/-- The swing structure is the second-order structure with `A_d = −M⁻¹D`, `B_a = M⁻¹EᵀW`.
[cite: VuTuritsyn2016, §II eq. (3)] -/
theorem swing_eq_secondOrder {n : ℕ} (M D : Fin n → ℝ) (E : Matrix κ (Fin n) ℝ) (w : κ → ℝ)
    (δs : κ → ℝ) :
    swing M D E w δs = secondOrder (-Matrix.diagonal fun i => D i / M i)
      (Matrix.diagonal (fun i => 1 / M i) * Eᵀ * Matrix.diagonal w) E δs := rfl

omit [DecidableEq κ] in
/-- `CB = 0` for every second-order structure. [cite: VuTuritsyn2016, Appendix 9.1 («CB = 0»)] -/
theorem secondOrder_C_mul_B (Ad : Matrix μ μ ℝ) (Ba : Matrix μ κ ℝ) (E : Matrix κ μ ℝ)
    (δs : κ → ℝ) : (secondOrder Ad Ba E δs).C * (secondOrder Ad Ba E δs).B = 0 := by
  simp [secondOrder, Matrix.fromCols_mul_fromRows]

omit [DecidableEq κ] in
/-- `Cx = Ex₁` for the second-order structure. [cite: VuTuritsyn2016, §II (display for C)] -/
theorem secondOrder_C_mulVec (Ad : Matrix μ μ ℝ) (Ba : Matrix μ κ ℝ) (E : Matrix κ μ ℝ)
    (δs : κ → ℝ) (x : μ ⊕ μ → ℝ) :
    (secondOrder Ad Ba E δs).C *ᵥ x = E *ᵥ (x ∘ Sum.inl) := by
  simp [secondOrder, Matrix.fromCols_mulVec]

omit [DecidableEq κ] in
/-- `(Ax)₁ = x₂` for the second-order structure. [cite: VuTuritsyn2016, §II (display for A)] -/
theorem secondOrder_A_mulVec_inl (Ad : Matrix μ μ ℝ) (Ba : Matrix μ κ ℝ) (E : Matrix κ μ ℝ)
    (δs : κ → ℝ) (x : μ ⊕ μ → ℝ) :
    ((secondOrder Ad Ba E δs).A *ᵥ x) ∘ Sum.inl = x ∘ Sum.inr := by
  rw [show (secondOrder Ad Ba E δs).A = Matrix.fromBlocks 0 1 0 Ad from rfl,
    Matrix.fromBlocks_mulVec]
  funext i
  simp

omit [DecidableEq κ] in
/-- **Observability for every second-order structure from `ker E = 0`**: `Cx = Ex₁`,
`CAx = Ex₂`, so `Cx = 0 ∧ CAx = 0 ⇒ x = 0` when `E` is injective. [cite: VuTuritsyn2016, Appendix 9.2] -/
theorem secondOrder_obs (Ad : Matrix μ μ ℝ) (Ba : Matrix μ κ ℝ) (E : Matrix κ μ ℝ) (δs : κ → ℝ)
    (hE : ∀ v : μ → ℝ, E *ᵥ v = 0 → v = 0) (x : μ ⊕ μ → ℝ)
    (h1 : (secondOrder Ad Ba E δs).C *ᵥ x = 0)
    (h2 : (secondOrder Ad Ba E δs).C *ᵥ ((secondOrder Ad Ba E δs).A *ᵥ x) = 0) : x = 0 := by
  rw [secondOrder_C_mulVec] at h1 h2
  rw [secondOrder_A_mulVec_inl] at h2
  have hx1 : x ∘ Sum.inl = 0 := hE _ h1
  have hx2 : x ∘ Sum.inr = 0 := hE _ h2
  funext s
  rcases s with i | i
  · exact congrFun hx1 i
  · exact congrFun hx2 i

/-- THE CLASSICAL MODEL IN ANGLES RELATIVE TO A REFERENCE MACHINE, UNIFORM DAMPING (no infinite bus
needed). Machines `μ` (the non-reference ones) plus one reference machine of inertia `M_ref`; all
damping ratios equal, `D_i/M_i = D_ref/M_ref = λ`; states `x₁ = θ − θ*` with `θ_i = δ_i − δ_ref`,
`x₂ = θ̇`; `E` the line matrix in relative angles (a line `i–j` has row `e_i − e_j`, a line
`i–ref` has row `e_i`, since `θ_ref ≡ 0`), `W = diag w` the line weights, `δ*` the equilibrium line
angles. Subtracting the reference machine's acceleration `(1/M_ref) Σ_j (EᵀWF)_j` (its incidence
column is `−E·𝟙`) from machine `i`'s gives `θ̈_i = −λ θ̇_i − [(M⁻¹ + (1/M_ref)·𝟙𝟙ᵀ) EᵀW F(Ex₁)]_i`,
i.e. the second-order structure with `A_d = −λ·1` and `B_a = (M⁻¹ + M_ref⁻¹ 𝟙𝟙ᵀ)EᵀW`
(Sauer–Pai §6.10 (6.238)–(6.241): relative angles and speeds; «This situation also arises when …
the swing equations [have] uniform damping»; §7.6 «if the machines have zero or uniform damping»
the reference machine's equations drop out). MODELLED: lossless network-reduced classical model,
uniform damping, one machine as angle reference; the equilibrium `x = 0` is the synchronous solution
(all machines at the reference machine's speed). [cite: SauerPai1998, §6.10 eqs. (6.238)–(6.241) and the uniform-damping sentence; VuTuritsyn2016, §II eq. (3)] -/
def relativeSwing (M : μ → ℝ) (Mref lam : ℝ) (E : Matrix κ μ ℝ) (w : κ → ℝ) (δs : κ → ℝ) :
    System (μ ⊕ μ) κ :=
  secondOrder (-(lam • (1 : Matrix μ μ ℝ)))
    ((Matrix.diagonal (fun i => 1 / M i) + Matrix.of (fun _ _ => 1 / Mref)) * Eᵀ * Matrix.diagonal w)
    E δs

# # # #

◆ Task to complete:
All that should appear in the response is the run of lines from the first line of the entries through the line containing "theorem secondOrder_C_mul_B (Ad", copied exactly.

◆ Task answer:
/-- The swing structure is the second-order structure with `A_d = −M⁻¹D`, `B_a = M⁻¹EᵀW`.
[cite: VuTuritsyn2016, §II eq. (3)] -/
theorem swing_eq_secondOrder {n : ℕ} (M D : Fin n → ℝ) (E : Matrix κ (Fin n) ℝ) (w : κ → ℝ)
    (δs : κ → ℝ) :
    swing M D E w δs = secondOrder (-Matrix.diagonal fun i => D i / M i)
      (Matrix.diagonal (fun i => 1 / M i) * Eᵀ * Matrix.diagonal w) E δs := rfl

omit [DecidableEq κ] in
/-- `CB = 0` for every second-order structure. [cite: VuTuritsyn2016, Appendix 9.1 («CB = 0»)] -/
theorem secondOrder_C_mul_B (Ad : Matrix μ μ ℝ) (Ba : Matrix μ κ ℝ) (E : Matrix κ μ ℝ)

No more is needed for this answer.